Global environmental change has myriad influences on human health, and researchers are increasingly studying the connections between climate variation and health outcomes. Extreme heat events are becoming more frequent as the climate warms, leading to greater risk of heat-related illnesses and death1,2. Climate change also affects the transmission cycles of many infectious diseases and shifts the geographic distributions of important vector and host species3. Because climate is intimately connected with the hydrological cycle, changes in patterns of rainfall and resulting risks of flooding and drought influence the transmission of water-related diseases4. If the associations between environmental change and health outcomes can be elucidated, then monitoring climate variations can provide novel data on risk factors for environmentally sensitive diseases. These data can support the development of disease risk maps5,6, early warning systems for forecasting outbreaks of climate sensitive diseases7,8, and projections of the long-term effects that climate and land use change will have on human health9,10.

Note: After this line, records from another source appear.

import Summits.AtomisticToContinuum.HydrodynamicLimit.Theorems.AntiMazurCoboundariesKineticWindowGronwallWindowSubadditivity
import Summits.AtomisticToContinuum.HydrodynamicLimit.Theorems.AntiMazurCoboundariesKineticWindowGronwallQuadraticMoment
import Summits.AtomisticToContinuum.HydrodynamicLimit.Theorems.BoltzmannGreenKubo.Negative.JointMeasurability
import Summits.AtomisticToContinuum.HydrodynamicLimit.Theorems.JParityClosureOddContactSymmetryGibbsInvariance
import Literature.MathematicalPhysics.KineticTheory.HardSphereWindowPressureStatic
import HarnessLib

/-!
# Window upgrade, static bounds and the Cauchy–Schwarz split for kinetic-window exponential moments

Crux `Summit.AtomisticToContinuum.HydrodynamicLimit.Theses.AntiMazurCoboundaries.KineticWindowGronwall`
(stmt-AtomisticToContinuum-9282, `= KineticFluxLdDecay → RelEntropyVanishing`), skeleton line `rare-band-ladder-dock`
(v2), helper file 1 of 2 toward the registered stub `stub_ladderAssembly : LadderAssembly`
(`ReorthogonalisingCut → KineticFluxLdDecay → RareBandLdDecay → QuadraticClassLdDecay`).

Setting: the homogeneous (constant-profile) local Gibbs law `G_N = localGibbsLaw σ a u θ N Φ` of `N + 1` hard spheres
on `𝕋³` (`σ ≤ 1/2`, `a, θ > 0`, so that `G_N` is a probability measure), ANY hard-sphere flow `Φ` of the right type
(`G_N` is `Φ`-invariant, `Theorems.measurePreserving_flow_localGibbsLaw_const`, and carried by the good set), a
continuous observable `F` on phase space and the window exponential moments
`Λ(h) := ∫⁻ exp(h⁻¹ ∫₀ʰ F(Φ_s z) ds) dG_N`.

* `aemeasurable_window` — window functionals of a measurable observable are `P`-a.e. measurable whenever
  `P(goodᶜ) = 0` (jointly measurable modification `BoltzmannGreenKuboOrthMomentum.flowMod` of the flow; for the local
  Gibbs law `P(goodᶜ) = 0` is `KineticWindowGronwallQuadraticMoment.ae_mem_good_localGibbsLaw`).
* `window_upgrade` — **THE WINDOW UPGRADE `∃ h₁ ⇒ ∀ h ≥ h₁`**: if `Λ(h₁) ≤ e^{δ(N+1)}` and the STATIC moment
  `∫⁻ exp F dG_N ≤ e^{C(N+1)}` (`δ, C ≥ 0`), then `Λ(h) ≤ e^{(δ + C h₁/h)(N+1)}` for every `h ≥ h₁`: write
  `h = m h₁ + r`, `m = ⌊h/h₁⌋ ≥ 1`, `0 ≤ r < h₁`; `Λ(m h₁) ≤ Λ(h₁)` (landed window subadditivity
  `KineticWindowGronwallWindowSubadditivity.lintegral_exp_window_mul_le_of_aemeasurable`); two-window Hölder
  `Λ(m h₁ + r) ≤ Λ(m h₁)^{m h₁/h} Λ(r)^{r/h}` (landed `lintegral_exp_window_add_le_of_aemeasurable`); and Jensen in
  time + invariance `Λ(r) ≤ ∫⁻ exp F` (Literature `HardSphereFlow.lintegral_exp_windowAvg_le_of_invariant`).
* `lintegral_exp_le_of_le` / `lintegral_exp_oneBody_quarter_le` — the two static bounds used by the ladder: a bounded
  exponent, and the Gaussian one-site factorisation for a one-body profile dominated by `‖w‖²/4` in the scaled
  peculiar velocity `w = (v − u)/√θ` (`Literature.lintegral_exp_sum_localGibbsMeasure_const_le` with the one-site
  value `∫⁻ e^{‖w‖²/4} dγ = 2^{3/2} ≤ e²`).
* `window_split_le_geomMean` — **CAUCHY–SCHWARZ SPLIT**: if `F = ½F₁ + ½F₂` with `F₁, F₂` continuous, then
  `Λ_F(h) ≤ Λ_{F₁}(h)^{1/2} Λ_{F₂}(h)^{1/2}` (linearity of the window functional on good orbits, Hölder
  `ENNReal.lintegral_mul_norm_pow_le`).

References: S. Olla, S. R. S. Varadhan, H.-T. Yau, Comm. Math. Phys. 155 (1993) §2–3 (window log-moment generating
functions under a stationary law); C. Kipnis, C. Landim, *Scaling Limits of Interacting Particle Systems* (1999),
App. 1 §5–6.
-/

noncomputable section

open MeasureTheory Set Filter
open scoped ENNReal
open Literature.Analysis.FluidPDE Literature.MathematicalPhysics.KineticTheory

namespace Summit.AtomisticToContinuum.HydrodynamicLimit.Theorems.KineticWindowGronwallLadder

variable {σ : ℝ} {N : ℕ}

/-! ## §1 Measurability of window functionals -/

/-- **Window functionals of a measurable observable are a.e. measurable** under any law carried by the good set:
`z ↦ ∫ₐᵇ F(Φ_s z) ds` is `P`-a.e. measurable when `P(goodᶜ) = 0` (the flow modified off the good set,
`BoltzmannGreenKuboOrthMomentum.flowMod`, is jointly measurable and agrees with the flow along good orbits).
[folklore] -/
theorem aemeasurable_window (Φ : HardSphereFlow (Torus.geometry (Fin 3)) (hsDiameter σ N) (N + 1))
    {P : Measure (Config (N + 1) (Fin 3) T3)} (hP : P Φ.goodᶜ = 0)
    {F : Config (N + 1) (Fin 3) T3 → ℝ} (hF : Measurable F) (a b : ℝ) :
    AEMeasurable (fun z => ∫ s in a..b, F (Φ.flow s z)) P :=
  KineticWindowGronwallWindowSubadditivity.aemeasurable_window_of_modification Φ P hP F
    (g := fun s z => F (BoltzmannGreenKuboOrthMomentum.flowMod Φ (s, z)))
    (hF.comp (BoltzmannGreenKuboOrthMomentum.measurable_flowMod Φ))
    (fun z hz s => by simp only [BoltzmannGreenKuboOrthMomentum.flowMod_of_mem Φ hz]) a b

Earth-observing satellites produce an abundance of data that can be used in the study of human health. Measurements of reflected, emitted, and backscattered radiation track spatial and temporal variation in the environment, including vegetation, surface water, soil moisture, temperature, and precipitation. The resulting data provide information about habitats for vector and host species and environmental suitability for transmission of disease-causing pathogens11,12,13. Satellite remote sensing can also be used to map heat waves14, monitor air pollution15, and delineate human populations at risk of disease16. Most of these data are available at no cost and many have global coverage, making them particularly important for monitoring environmental health risks in low- and middle-income countries where the availability of ground-based environmental measurements is limited.

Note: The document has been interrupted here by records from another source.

import Mathlib
import Summits.NavierStokesRegularity.NavierStokesRegularity.Theorems.EulerZoomLiouvillePowerGaugeEulerLiouvilleSelfSimilarTopBadNodeArcDynamics
import Summits.NavierStokesRegularity.NavierStokesRegularity.Theorems.EulerZoomLiouvillePowerGaugeEulerLiouvilleSelfSimilarTopBadNodeArcSpectral
import Summits.NavierStokesRegularity.NavierStokesRegularity.Theorems.EulerZoomLiouvillePowerGaugeEulerLiouvilleSelfSimilarTopBadNodeThresholdCone
import Summits.NavierStokesRegularity.NavierStokesRegularity.Theorems.EulerZoomLiouvillePowerGaugeEulerLiouvilleSelfSimilarTopBadNodeExitTools
import HarnessLib.Audit

/-!
# Rung C1 of the crux `EulerZoomLiouville.PowerGaugeEulerLiouville`: the no-exit lemma, CASE (T) — THRESHOLD REACHED
# (blueprint §2, `false_of_exit_threshold`)

Route №10 `EulerZoomLiouville` (NavierStokesRegularity), crux E = stmt-NavierStokesRegularity-19832,
tenure rung C1 (exactly self-similar members), registered residue `stub_selfSimilarExtremal`.
Twenty-fifth file of the NODAL-CONTINUUM line (lineage ns-typeII-p1, gen 7).  Setting of the no-exit lemma at the
degenerate top bad node `z` (`0 < γ < ½`, `C²` profile): kernel graph `τ ↦ z + τe + g(τ)` with `V = φe` on it, a backward
trajectory `Y` on `[0, t₁]` that starts `ε`-close to `z`, stays in `B̄(z, r)` and exits at `t₁` at a vortical point
(`ℋ(Y t₁) < ℋ(z)`), tube coordinates `σ, ξ` and the eigenframe splitting `p + m = |ξ|²` of `tube_inequalities`,
trajectory maximum `M₁ ≥ |φ∘σ|`, threshold `Θ = κM₁² + 9(1+K)ε²`.  The hypotheses are the COMMON HYPOTHESES of the
blueprint (evidence NO-EXIT-BLUEPRINT on the crux item), verbatim.

* `false_of_exit_threshold` — if `p + m ≥ 2(1+K)Θ` at some time `≤ t₁`, contradiction: `cone_of_threshold` puts the exit
  in the cone with `m ≥ 2Θ`, the transversal Bernoulli gain `(1−2γ)(μ/8)|ξ₁|²` (off-node expansion `hexp` at `Γ(σ₁)`)
  beats the off-node error (`ν`, `Cν|φ(σ₁)|`), the linear term `|Dℋ(Γσ₁)ξ₁| ≤ M₁η|ξ₁|` (since `|ξ₁|² ≥ 2κM₁²`), and the
  landscape deficit `ℋ(Γσ₁) − ℋ(z) ≥ −3(1−2γ)C₁ε³/2 − 3ρ²C₃ε²/μ²` (`selfSimilarBernoulli_graph_gain`, speed-square budget
  `bernoulli_comp_sub_eq`, `|V(Y)| ≥ (μ/2)|ξ|` by `norm_apply_ge_of_eigen`) (since `|ξ₁|² ≥ 18(1+K)ε²`) — so
  `ℋ(Y t₁) > ℋ(z)`.

WHAT THIS IS NOT: not NS, not E, not yet the no-exit lemma — one of its three cases.
[cite: ConstantinIgnatovaVicol2026Putative, §3.4.3–§3.5, §4 (local analysis not in print)] [cite: KatokHasselblatt1995, §6.2]
-/

noncomputable section

-- flat `Theorems/<Route><Decl>…` files of one crux share the namespace of the crux (tree convention)
set_option linter.dupNamespace false

open Set Filter Topology Metric Function InnerProductSpace MeasureTheory intervalIntegral
open scoped RealInnerProductSpace NNReal

namespace Summit.NavierStokesRegularity.NavierStokesRegularity.Theorems.PowerGaugeEulerLiouville.NodalContinuum

open Literature.Analysis Literature.Analysis.FluidPDE Literature.Analysis.ODE
open Summit.NavierStokesRegularity.NavierStokesRegularity.Theorems.PowerGaugeEulerLiouville.NodalFiniteness

variable {γ C : ℝ} {c : EuclideanSpace ℝ (Fin 3)}
  {U : EuclideanSpace ℝ (Fin 3) → EuclideanSpace ℝ (Fin 3)} {P : EuclideanSpace ℝ (Fin 3) → ℝ}
/-- **Every root arises** (`D ≥ 3`): there is `(r, s) ∈ gaussPairs D` with `s ≡ Ω r (mod D)`.
[cite: IwaniecInventiones1978, Lemma 5] -/
theorem exists_gaussPair_of_root (hD3 : 3 ≤ D) {Ω : ZMod D} (hΩ : Ω ^ 2 + 1 = 0) :
    ∃ p ∈ gaussPairs D, (p.2 : ZMod D) = Ω * (p.1 : ZMod D) := by
  have hD0 : D ≠ 0 := NeZero.ne D
  have hDz : (0 : ℤ) < D := by exact_mod_cast Nat.pos_of_ne_zero hD0
  -- an integer representative `Ωz` of `Ω` and `u` with `Ωz² + 1 = D u`
  set Ωz : ℤ := ((Ω.val : ℕ) : ℤ) with hΩz
  have hΩcast : ((Ωz : ℤ) : ZMod D) = Ω := by simp [hΩz]
  have hdvd : (D : ℤ) ∣ Ωz ^ 2 + 1 := by
    rw [← ZMod.intCast_zmod_eq_zero_iff_dvd]; push_cast; rw [hΩcast]; exact hΩ
  obtain ⟨u, hu⟩ := hdvd
  obtain ⟨x, y, hne, hx, hy, hxy⟩ := exists_small_solution Ω
  -- `y = Ωz x + t D`
  have ht : (D : ℤ) ∣ y - Ωz * x := by
    rw [← ZMod.intCast_zmod_eq_zero_iff_dvd]; push_cast; rw [hΩcast, hxy]; ring
  obtain ⟨t, ht⟩ := ht
  have hy' : y = Ωz * x + t * D := by linarith
  -- `x² + y² = D k`, `k = x² u + 2 Ωz x t + t² D`
  set k : ℤ := x ^ 2 * u + 2 * Ωz * x * t + t ^ 2 * D with hk
  have hkey : x ^ 2 + y ^ 2 = (D : ℤ) * k := by
    rw [hy', hk]; linear_combination x ^ 2 * hu
  have hm2 : ((Nat.sqrt D : ℕ) : ℤ) ^ 2 ≤ D := by exact_mod_cast Nat.sqrt_le' D
  have hx2 : x ^ 2 ≤ D := by nlinarith [abs_nonneg x, sq_abs x, abs_le.mp hx]
  have hy2 : y ^ 2 ≤ D := by nlinarith [abs_nonneg y, sq_abs y, abs_le.mp hy]
  have hpos : 0 < x ^ 2 + y ^ 2 := by
    rcases hne with h | h
    · have := pow_pos (abs_pos.mpr h) 2; rw [sq_abs] at this; nlinarith [sq_nonneg y]
    · have := pow_pos (abs_pos.mpr h) 2; rw [sq_abs] at this; nlinarith [sq_nonneg x]
  have hk1 : 1 ≤ k := by
    by_contra h; push Not at h
    have : x ^ 2 + y ^ 2 ≤ 0 := by rw [hkey]; nlinarith
    linarith
  have hk2 : k ≤ 2 := by
    by_contra h; push Not at h
    have : 3 * (D : ℤ) ≤ x ^ 2 + y ^ 2 := by rw [hkey]; nlinarith
    linarith
  -- `k = 2` is impossible: then `x² = y² = D`, `D ∣ 2Ωz`, `D ∣ 4`, so `D = 4`, but `Ω² + 1 ≢ 0 (4)`
  have hk_one : k = 1 := by
    rcases (show k = 1 ∨ k = 2 by omega) with h | h
    · exact h
    exfalso
    have hsum : x ^ 2 + y ^ 2 = 2 * D := by rw [hkey, h]; ring
    have hxD : x ^ 2 = D := by linarith
    have hyD : y ^ 2 = D := by linarith
    -- from `y = Ωz x + tD` and `y² = x² = D`: `Ωz² + 2 Ωz x t + t² D = 1`
    have e1 : Ωz ^ 2 + 2 * Ωz * x * t + t ^ 2 * D = 1 := by
      have e0 : (D : ℤ) * (Ωz ^ 2 + 2 * Ωz * x * t + t ^ 2 * D) = D * 1 := by
        have : y ^ 2 = (Ωz * x + t * D) ^ 2 := by rw [hy']
        rw [hyD] at this
        linear_combination -this - Ωz ^ 2 * hxD
      exact mul_left_cancel₀ hDz.ne' e0
    -- from `x y = D (Ωz + t x)` and `(xy)² = D²`: `(Ωz + t x)² = 1`
    have e2 : x * y = D * (Ωz + t * x) := by rw [hy']; linear_combination Ωz * hxD
    have e3 : (Ωz + t * x) ^ 2 = 1 := by
      have : (D : ℤ) ^ 2 * (Ωz + t * x) ^ 2 = (D : ℤ) ^ 2 * 1 := by
        calc (D : ℤ) ^ 2 * (Ωz + t * x) ^ 2 = (x * y) ^ 2 := by rw [e2]; ring
          _ = (D : ℤ) ^ 2 * 1 := by rw [mul_pow, hxD, hyD]; ring
      exact mul_left_cancel₀ (by positivity) this
    -- hence `D ∣ 2 Ωz`
    have e4 : 2 * Ωz * (Ωz + t * x) = D * (u - t ^ 2) := by linear_combination e1 + hu
    have hD2Ω : (D : ℤ) ∣ 2 * Ωz := by
      have hpm : (Ωz + t * x - 1) * (Ωz + t * x + 1) = 0 := by linear_combination e3
      rcases mul_eq_zero.mp hpm with h1 | h1
      · have h2 : Ωz + t * x = 1 := by linarith
        rw [h2, mul_one] at e4
        exact ⟨u - t ^ 2, e4⟩
      · have h2 : Ωz + t * x = -1 := by linarith
        rw [h2] at e4
        exact ⟨-(u - t ^ 2), by linarith⟩
    -- hence `D ∣ 4`, so `D = 4`
    obtain ⟨c, hc⟩ := hD2Ω
    have hc2 : (2 * Ωz) ^ 2 = ((D : ℤ) * c) ^ 2 := by rw [hc]
    have hD4 : (D : ℤ) ∣ 4 := ⟨4 * u - D * c ^ 2, by linear_combination 4 * hu - hc2⟩
    have hDle : (D : ℤ) ≤ 4 := Int.le_of_dvd (by norm_num) hD4
    have hD3z : (3 : ℤ) ≤ D := by exact_mod_cast hD3
    have hDeq : (D : ℤ) = 4 := by
      rcases (show (D : ℤ) = 3 ∨ (D : ℤ) = 4 by omega) with h3 | h4
      · exfalso; rw [h3] at hD4; norm_num at hD4
      · exact h4
    -- but `Ω² + 1 ≢ 0 (mod 4)`
    have h4dvd : (4 : ℤ) ∣ Ωz ^ 2 + 1 := ⟨u, by rw [← hDeq]; exact hu⟩
    have hz : ((Ωz : ℤ) : ZMod 4) ^ 2 + 1 = 0 := by
      have := (ZMod.intCast_zmod_eq_zero_iff_dvd (Ωz ^ 2 + 1) 4).mpr h4dvd
      push_cast at this
      exact this
    exact sq_add_one_ne_zero_mod_four _ hz
  -- ### so `x² + y² = D`, a primitive representation
  have hrep : x ^ 2 + y ^ 2 = D := by rw [hkey, hk_one, mul_one]
  have hgcd : Int.gcd x y = 1 := by
    set g := Int.gcd x y with hg
    have hgx : (g : ℤ) ∣ x := Int.gcd_dvd_left x y
    have hgy : (g : ℤ) ∣ y := Int.gcd_dvd_right x y
    have hgD : (g : ℤ) ∣ (D : ℤ) := by
      rw [← hrep]
      exact dvd_add (dvd_pow hgx two_ne_zero) (dvd_pow hgy two_ne_zero)
    have hg1 : (g : ℤ) ∣ 1 := by
      rw [← hk_one, hk]
      refine dvd_add (dvd_add ?_ ?_) ?_
      · exact Dvd.dvd.mul_right (dvd_pow hgx two_ne_zero) u
      · exact Dvd.dvd.mul_right (Dvd.dvd.mul_left hgx (2 * Ωz)) t
      · exact Dvd.dvd.mul_left hgD (t ^ 2)
    have : g ∣ 1 := by exact_mod_cast hg1
    exact Nat.dvd_one.mp this
  have hΩsq : Ω * Ω = -1 := by linear_combination hΩ
  -- `|x| ≠ |y|` (else `gcd = |x| = 1` and `D = 2`)
  have hne_abs : |x| ≠ |y| := by
    intro habs
    have hn : x.natAbs = y.natAbs := by
      have h1 : ((x.natAbs : ℕ) : ℤ) = y.natAbs := by
        rw [Int.natCast_natAbs, Int.natCast_natAbs]; exact habs
      exact_mod_cast h1
    have hg : Int.gcd x y = x.natAbs := by rw [Int.gcd_eq_natAbs, hn, Nat.gcd_self]
    rw [hgcd] at hg
    have hx1 : x ^ 2 = 1 := by
      rcases Int.natAbs_eq_iff.mp hg.symm with h | h <;> rw [h] <;> norm_num
    have hy1 : y ^ 2 = 1 := by
      rw [hn] at hg
      rcases Int.natAbs_eq_iff.mp hg.symm with h | h <;> rw [h] <;> norm_num
    have : (D : ℤ) = 2 := by rw [← hrep, hx1, hy1]; norm_num
    have hD3z : (3 : ℤ) ≤ D := by exact_mod_cast hD3
    linarith
  -- gcd is invariant under the rotations
  have hg1 : Int.gcd (-x) (-y) = 1 := by rw [Int.neg_gcd, Int.gcd_neg, hgcd]
  have hg2 : Int.gcd (-y) x = 1 := by rw [Int.neg_gcd, Int.gcd_comm, hgcd]
  have hg3 : Int.gcd y (-x) = 1 := by rw [Int.gcd_neg, Int.gcd_comm, hgcd]
  rcases lt_or_gt_of_ne hne_abs with hlt | hlt
  · -- `|x| < |y|`: use `±(x, y)`
    rcases lt_or_gt_of_ne (show y ≠ 0 by intro h0; rw [h0, abs_zero] at hlt; linarith [abs_nonneg x])
      with hyneg | hypos
    · refine ⟨(-x, -y), mem_gaussPairs.mpr ⟨by push_cast; linear_combination hrep, hg1, ?_⟩, ?_⟩
      · simp only [abs_neg]; rw [abs_of_neg hyneg] at hlt; linarith
      · push_cast; rw [hxy]; ring
    · refine ⟨(x, y), mem_gaussPairs.mpr ⟨hrep, hgcd, ?_⟩, ?_⟩
      · simpa [abs_of_pos hypos] using hlt
      · exact hxy
  · -- `|y| < |x|`: use `(-y, x)` or `(y, -x)`
    rcases lt_or_gt_of_ne (show x ≠ 0 by intro h0; rw [h0, abs_zero] at hlt; linarith [abs_nonneg y])
      with hxneg | hxpos
    · refine ⟨(y, -x), mem_gaussPairs.mpr ⟨by push_cast; linear_combination hrep, hg3, ?_⟩, ?_⟩
      · simp only; rw [abs_of_neg hxneg] at hlt; linarith
      · push_cast; rw [hxy]; linear_combination -(x : ZMod D) * hΩsq
    · refine ⟨(-y, x), mem_gaussPairs.mpr ⟨by push_cast; linear_combination hrep, hg2, ?_⟩, ?_⟩
      · simp only [abs_neg]; rw [abs_of_pos hxpos] at hlt; exact hlt
      · push_cast; rw [hxy]; linear_combination (x : ZMod D) * hΩsq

To implement climate services such as early warning systems for climate-sensitive diseases, it is essential to acquire, process, and integrate new data on a regular basis. Accessing geospatial environmental data requires navigating a vast landscape of available datasets, determining which are most suitable, and downloading large volumes of data. The data must be extracted from complex archive files, projected to new coordinate reference systems, processed to detect and fill data gaps, and summarized to generate relevant environmental indices at appropriate spatial and temporal scales17. Most epidemiological researchers and public health practitioners do not have expertise with satellite data and lack the necessary computational resources and specialized software. In many low- and middle-income countries, access to broadband internet is another barrier to working with large geospatial datasets18. There is a need for tools that facilitate the retrieval and use of satellite imagery for public health research and applications.
Cloud computing provides access to geospatial datasets along with processors, data storage, and software, as virtualized resources over the internet. Google Earth Engine (GEE) is a cloud-based system for analysis of satellite remote sensing and other gridded environmental data19. Computations are carried out via parallel processing in the Google Cloud, facilitating the analysis of very large datasets. A variety of data are available, including precipitation estimates, land surface temperature, and vegetation indices from Earth-observing satellites. Because data do not have to be downloaded, stored, and processed locally, GEE facilitates data access, processing, and summarization for end users with limited computational resources in low-bandwidth environments. GEE has used extensively for a variety of remote sensing applications, including public health20.
The goal of this study was to facilitate regular access to satellite data in support of the Epidemic Prognosis Incorporating Disease and Environmental Monitoring for Integrated Assessment (EPIDEMIA) malaria early warning project in Ethiopia21. To achieve this goal, we developed a GEE application called Retrieving Environmental Analytics for Climate and Health (REACH) to automate the required data processing steps and download results in a summarized format suitable for modeling malaria-environment relationships and predicting future malaria risk. We compared three different GEE implementations: 1) A data visualization and downloading tool with a menu-based user interface (UI) developed using the GEE code editor and JavaScript API, 2) An Earth Engine App that implemented this tool as a standalone web application, and 3) A Python package callable from other software to automate data processing and downloading. We assessed the strengths and limitations of each approach and considered how they can be extended to support other efforts to forecast climate-sensitive infectious diseases.